Take the data below and copy exactly the lines starting at the one with "rw [Finset.sum_filter, sum_normSq_placeGate_castLE" and finishing at the one with "end OracleImpl", both included.

(RECORD SET)

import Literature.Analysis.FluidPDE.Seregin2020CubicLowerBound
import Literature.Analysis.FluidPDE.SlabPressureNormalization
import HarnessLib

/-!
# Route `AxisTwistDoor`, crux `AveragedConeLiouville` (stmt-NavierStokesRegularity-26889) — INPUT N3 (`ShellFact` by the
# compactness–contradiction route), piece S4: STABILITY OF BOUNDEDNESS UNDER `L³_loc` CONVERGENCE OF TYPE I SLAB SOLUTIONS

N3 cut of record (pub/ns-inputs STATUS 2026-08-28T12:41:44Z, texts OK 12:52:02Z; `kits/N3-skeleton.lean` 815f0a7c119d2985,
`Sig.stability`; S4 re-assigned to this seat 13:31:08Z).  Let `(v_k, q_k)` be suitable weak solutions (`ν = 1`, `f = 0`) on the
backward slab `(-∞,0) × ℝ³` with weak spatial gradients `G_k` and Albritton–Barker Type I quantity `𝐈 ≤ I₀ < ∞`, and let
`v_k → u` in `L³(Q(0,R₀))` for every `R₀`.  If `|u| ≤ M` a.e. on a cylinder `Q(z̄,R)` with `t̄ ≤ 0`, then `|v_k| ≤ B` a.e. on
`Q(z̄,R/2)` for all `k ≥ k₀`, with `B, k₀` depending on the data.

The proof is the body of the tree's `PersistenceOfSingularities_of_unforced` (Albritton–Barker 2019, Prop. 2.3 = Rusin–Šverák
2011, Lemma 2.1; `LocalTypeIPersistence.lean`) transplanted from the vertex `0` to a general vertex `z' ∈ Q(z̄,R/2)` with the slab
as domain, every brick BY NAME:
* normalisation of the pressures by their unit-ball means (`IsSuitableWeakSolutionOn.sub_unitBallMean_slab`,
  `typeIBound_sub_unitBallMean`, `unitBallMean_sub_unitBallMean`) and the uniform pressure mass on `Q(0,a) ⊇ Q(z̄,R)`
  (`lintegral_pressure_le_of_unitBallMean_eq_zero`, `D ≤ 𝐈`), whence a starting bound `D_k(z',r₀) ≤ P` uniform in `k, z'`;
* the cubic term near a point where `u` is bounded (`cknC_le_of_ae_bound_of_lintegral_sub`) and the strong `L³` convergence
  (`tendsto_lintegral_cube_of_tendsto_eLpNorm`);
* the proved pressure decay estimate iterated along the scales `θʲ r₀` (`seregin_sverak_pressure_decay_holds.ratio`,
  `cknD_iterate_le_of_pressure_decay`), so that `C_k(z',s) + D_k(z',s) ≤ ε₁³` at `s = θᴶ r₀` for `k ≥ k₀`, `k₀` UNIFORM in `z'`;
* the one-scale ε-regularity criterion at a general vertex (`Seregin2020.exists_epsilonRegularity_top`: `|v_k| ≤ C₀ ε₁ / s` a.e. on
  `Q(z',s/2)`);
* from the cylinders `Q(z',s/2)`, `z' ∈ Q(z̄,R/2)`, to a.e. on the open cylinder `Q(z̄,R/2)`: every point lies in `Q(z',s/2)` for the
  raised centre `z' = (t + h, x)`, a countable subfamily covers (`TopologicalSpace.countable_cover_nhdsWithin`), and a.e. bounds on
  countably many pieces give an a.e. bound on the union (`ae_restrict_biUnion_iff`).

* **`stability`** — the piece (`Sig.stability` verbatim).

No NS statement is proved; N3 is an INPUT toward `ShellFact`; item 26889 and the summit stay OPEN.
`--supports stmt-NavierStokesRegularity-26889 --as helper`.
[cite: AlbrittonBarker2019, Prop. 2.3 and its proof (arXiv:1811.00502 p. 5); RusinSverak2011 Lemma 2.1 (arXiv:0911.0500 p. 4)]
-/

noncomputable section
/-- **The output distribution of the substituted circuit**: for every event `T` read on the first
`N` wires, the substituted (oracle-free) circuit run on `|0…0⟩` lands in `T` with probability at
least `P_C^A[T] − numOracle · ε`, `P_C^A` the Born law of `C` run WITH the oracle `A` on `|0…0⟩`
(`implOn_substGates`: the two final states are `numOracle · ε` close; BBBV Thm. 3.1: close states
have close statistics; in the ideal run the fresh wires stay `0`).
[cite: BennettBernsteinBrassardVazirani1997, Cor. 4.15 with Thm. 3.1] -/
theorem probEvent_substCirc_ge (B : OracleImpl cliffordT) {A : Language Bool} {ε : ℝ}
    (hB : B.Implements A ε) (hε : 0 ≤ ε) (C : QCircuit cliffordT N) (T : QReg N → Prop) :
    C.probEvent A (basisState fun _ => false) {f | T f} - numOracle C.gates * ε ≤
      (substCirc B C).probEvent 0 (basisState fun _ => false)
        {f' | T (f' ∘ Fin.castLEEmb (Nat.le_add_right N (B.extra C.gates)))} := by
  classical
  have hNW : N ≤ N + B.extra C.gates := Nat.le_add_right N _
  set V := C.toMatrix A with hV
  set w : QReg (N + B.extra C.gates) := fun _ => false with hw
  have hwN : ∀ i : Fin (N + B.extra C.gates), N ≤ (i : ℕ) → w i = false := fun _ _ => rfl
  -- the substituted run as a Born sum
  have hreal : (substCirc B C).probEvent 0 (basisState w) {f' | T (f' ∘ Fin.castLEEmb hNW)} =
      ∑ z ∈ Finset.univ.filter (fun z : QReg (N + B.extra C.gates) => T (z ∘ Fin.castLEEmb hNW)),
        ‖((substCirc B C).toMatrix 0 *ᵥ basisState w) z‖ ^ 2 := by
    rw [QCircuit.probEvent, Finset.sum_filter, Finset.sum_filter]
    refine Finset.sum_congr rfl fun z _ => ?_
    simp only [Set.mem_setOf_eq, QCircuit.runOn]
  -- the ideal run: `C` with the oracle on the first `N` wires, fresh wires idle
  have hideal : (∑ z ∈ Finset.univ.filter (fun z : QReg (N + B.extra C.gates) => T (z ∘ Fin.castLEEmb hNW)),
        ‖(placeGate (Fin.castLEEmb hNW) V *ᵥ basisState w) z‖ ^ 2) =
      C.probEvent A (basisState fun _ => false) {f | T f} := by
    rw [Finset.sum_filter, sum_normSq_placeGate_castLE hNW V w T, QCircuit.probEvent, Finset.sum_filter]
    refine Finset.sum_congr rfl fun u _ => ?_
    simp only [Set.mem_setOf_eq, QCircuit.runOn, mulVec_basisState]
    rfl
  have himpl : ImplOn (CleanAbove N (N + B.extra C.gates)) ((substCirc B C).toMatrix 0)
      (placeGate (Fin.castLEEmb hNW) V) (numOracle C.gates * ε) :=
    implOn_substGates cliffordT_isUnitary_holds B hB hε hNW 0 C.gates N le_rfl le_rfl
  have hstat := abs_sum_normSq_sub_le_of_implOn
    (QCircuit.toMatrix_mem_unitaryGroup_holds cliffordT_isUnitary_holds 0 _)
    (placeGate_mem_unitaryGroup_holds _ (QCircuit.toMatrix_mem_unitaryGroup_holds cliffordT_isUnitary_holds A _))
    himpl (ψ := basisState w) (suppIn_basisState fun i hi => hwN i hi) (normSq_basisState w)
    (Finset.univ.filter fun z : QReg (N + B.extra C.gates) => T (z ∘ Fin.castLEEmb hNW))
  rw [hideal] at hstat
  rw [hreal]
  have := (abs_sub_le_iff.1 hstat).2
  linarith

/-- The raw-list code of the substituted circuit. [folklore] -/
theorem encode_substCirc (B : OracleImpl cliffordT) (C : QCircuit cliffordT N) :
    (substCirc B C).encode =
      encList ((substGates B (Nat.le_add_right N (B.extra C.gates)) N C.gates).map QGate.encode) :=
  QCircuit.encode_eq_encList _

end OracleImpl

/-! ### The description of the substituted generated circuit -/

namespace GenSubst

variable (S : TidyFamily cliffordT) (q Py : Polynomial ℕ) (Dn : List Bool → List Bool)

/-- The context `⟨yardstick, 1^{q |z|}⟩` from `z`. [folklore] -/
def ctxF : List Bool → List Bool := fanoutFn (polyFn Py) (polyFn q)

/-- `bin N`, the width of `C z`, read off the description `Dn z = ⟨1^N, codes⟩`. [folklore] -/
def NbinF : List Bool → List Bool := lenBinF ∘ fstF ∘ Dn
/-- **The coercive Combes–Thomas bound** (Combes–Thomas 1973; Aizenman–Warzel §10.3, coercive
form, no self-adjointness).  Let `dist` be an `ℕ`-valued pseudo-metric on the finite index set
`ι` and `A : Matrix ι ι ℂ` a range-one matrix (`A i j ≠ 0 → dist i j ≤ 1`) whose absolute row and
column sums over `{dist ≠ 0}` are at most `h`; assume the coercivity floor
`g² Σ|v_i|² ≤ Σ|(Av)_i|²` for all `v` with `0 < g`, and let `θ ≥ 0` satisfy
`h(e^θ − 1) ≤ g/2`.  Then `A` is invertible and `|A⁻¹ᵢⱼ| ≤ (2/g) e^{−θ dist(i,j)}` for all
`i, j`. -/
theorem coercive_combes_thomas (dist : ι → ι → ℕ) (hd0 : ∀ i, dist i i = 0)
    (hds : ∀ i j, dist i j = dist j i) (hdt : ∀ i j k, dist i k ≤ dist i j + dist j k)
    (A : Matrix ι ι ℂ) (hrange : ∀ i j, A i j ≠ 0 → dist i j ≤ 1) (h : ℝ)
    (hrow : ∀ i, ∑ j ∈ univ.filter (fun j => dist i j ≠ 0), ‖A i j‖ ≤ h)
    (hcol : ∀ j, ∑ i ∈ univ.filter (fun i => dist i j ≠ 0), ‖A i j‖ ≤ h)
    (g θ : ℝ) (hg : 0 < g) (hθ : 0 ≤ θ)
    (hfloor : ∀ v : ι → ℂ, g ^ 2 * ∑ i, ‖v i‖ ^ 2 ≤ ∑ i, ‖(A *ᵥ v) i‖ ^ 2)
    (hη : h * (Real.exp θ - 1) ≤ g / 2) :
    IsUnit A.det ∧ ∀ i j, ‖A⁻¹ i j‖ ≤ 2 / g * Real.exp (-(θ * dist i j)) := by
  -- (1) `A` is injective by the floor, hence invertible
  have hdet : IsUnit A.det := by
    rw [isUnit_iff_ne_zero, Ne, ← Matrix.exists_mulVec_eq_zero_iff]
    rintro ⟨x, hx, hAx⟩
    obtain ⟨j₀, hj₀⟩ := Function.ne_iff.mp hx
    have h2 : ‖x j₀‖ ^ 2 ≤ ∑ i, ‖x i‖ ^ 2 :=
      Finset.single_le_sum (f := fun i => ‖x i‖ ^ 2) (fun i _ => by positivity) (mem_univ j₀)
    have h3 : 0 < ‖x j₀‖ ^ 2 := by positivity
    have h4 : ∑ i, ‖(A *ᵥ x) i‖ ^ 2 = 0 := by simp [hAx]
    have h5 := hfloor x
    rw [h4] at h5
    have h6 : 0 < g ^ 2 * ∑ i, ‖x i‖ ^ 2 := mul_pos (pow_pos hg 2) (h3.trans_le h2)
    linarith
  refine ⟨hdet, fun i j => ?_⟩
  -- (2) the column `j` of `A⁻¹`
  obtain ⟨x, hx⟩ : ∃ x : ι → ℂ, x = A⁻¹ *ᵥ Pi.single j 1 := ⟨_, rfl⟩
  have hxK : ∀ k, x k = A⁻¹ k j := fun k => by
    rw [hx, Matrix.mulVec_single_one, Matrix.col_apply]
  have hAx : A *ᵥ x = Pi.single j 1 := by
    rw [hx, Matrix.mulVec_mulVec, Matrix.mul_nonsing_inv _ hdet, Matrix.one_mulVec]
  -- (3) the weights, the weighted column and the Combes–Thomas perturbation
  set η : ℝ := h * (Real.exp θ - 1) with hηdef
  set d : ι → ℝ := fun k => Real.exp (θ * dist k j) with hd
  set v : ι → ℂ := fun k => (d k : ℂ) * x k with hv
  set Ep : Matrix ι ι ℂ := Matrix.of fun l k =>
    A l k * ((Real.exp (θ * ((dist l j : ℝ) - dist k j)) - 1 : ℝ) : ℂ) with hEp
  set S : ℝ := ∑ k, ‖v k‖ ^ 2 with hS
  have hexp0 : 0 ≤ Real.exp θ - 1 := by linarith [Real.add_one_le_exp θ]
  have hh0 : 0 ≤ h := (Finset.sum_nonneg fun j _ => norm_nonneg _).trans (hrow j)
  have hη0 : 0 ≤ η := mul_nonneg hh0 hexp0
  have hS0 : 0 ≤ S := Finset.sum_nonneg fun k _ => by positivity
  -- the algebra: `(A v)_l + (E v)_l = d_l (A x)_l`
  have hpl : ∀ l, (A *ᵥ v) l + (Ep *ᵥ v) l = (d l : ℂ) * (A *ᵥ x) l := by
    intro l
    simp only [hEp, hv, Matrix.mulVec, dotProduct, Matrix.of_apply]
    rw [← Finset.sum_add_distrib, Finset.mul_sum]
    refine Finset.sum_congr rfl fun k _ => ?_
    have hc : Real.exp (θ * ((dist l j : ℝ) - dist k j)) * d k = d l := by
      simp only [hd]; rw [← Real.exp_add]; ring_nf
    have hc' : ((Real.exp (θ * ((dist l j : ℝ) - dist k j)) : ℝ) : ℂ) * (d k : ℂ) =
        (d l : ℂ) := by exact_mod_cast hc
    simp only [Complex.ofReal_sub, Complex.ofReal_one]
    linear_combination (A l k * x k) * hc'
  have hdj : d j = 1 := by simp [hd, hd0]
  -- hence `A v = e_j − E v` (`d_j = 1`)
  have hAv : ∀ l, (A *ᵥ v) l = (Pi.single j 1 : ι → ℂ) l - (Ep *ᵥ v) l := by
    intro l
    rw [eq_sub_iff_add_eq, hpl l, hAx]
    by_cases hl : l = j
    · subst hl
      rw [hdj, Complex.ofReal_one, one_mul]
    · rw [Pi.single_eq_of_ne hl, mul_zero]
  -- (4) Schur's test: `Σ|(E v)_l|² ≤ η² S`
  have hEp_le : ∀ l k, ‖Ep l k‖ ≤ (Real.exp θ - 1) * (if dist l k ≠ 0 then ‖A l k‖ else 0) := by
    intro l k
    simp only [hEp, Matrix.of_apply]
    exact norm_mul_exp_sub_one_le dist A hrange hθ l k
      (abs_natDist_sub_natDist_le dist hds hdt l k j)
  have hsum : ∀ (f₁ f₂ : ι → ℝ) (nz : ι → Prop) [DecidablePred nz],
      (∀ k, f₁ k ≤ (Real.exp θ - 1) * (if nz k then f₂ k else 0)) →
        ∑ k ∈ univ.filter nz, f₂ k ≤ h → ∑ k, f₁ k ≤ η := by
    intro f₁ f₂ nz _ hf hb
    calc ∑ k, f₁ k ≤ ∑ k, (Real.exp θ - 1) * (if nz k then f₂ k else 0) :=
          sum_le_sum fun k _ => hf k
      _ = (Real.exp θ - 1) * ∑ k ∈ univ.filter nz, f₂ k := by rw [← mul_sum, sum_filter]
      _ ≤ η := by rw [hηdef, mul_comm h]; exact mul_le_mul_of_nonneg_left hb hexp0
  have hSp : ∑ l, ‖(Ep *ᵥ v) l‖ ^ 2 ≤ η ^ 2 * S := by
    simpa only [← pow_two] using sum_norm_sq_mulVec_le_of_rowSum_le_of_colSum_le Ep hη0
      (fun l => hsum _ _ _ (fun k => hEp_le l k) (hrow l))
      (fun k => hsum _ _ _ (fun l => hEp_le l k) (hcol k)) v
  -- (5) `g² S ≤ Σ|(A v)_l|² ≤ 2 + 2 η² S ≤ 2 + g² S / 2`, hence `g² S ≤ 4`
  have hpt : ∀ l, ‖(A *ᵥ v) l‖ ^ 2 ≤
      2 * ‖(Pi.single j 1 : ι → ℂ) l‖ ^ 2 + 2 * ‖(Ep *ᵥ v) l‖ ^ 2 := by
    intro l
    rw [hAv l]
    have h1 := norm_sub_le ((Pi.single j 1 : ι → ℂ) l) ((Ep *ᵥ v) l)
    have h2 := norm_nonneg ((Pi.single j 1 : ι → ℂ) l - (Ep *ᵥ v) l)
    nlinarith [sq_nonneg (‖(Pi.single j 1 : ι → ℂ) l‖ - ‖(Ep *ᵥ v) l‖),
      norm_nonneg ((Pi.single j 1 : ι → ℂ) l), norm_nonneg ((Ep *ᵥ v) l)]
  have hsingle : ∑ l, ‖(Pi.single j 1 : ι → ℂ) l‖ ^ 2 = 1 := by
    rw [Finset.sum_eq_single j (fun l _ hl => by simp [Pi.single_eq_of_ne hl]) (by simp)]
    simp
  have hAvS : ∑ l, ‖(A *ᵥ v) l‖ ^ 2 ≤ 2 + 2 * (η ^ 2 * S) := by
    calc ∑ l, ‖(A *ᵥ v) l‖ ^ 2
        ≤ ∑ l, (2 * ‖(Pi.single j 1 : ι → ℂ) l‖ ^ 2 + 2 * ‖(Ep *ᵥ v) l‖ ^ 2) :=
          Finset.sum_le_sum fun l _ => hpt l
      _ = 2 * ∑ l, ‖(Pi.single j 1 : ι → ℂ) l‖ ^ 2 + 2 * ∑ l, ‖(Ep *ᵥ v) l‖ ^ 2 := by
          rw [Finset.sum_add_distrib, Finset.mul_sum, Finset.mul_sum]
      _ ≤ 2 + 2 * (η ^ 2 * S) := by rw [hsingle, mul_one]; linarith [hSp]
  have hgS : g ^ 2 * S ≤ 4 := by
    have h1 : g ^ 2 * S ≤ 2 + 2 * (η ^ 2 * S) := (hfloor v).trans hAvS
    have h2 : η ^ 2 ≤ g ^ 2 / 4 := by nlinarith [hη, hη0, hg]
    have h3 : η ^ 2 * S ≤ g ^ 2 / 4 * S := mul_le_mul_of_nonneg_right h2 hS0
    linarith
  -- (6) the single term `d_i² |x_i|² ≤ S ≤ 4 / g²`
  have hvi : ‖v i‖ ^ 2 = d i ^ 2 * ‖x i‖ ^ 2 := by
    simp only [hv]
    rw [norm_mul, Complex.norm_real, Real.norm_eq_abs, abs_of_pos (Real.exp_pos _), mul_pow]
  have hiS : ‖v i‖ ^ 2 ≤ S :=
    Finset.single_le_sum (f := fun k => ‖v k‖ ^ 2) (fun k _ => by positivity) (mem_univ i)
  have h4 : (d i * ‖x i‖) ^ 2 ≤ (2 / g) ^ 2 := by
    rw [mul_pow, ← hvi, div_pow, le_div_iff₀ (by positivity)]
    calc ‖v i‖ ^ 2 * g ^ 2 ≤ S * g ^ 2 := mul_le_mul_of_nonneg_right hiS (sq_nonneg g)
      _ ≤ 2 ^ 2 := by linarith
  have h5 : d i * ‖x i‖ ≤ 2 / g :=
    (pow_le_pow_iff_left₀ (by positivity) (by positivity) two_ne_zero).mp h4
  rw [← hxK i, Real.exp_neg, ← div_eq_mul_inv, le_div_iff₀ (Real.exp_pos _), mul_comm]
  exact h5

(End RECORD SET)

■ YOUR SOLUTION:
    rw [Finset.sum_filter, sum_normSq_placeGate_castLE hNW V w T, QCircuit.probEvent, Finset.sum_filter]
    refine Finset.sum_congr rfl fun u _ => ?_
    simp only [Set.mem_setOf_eq, QCircuit.runOn, mulVec_basisState]
    rfl
  have himpl : ImplOn (CleanAbove N (N + B.extra C.gates)) ((substCirc B C).toMatrix 0)
      (placeGate (Fin.castLEEmb hNW) V) (numOracle C.gates * ε) :=
    implOn_substGates cliffordT_isUnitary_holds B hB hε hNW 0 C.gates N le_rfl le_rfl
  have hstat := abs_sum_normSq_sub_le_of_implOn
    (QCircuit.toMatrix_mem_unitaryGroup_holds cliffordT_isUnitary_holds 0 _)
    (placeGate_mem_unitaryGroup_holds _ (QCircuit.toMatrix_mem_unitaryGroup_holds cliffordT_isUnitary_holds A _))
    himpl (ψ := basisState w) (suppIn_basisState fun i hi => hwN i hi) (normSq_basisState w)
    (Finset.univ.filter fun z : QReg (N + B.extra C.gates) => T (z ∘ Fin.castLEEmb hNW))
  rw [hideal] at hstat
  rw [hreal]
  have := (abs_sub_le_iff.1 hstat).2
  linarith

/-- The raw-list code of the substituted circuit. [folklore] -/
theorem encode_substCirc (B : OracleImpl cliffordT) (C : QCircuit cliffordT N) :
    (substCirc B C).encode =
      encList ((substGates B (Nat.le_add_right N (B.extra C.gates)) N C.gates).map QGate.encode) :=
  QCircuit.encode_eq_encList _

end OracleImpl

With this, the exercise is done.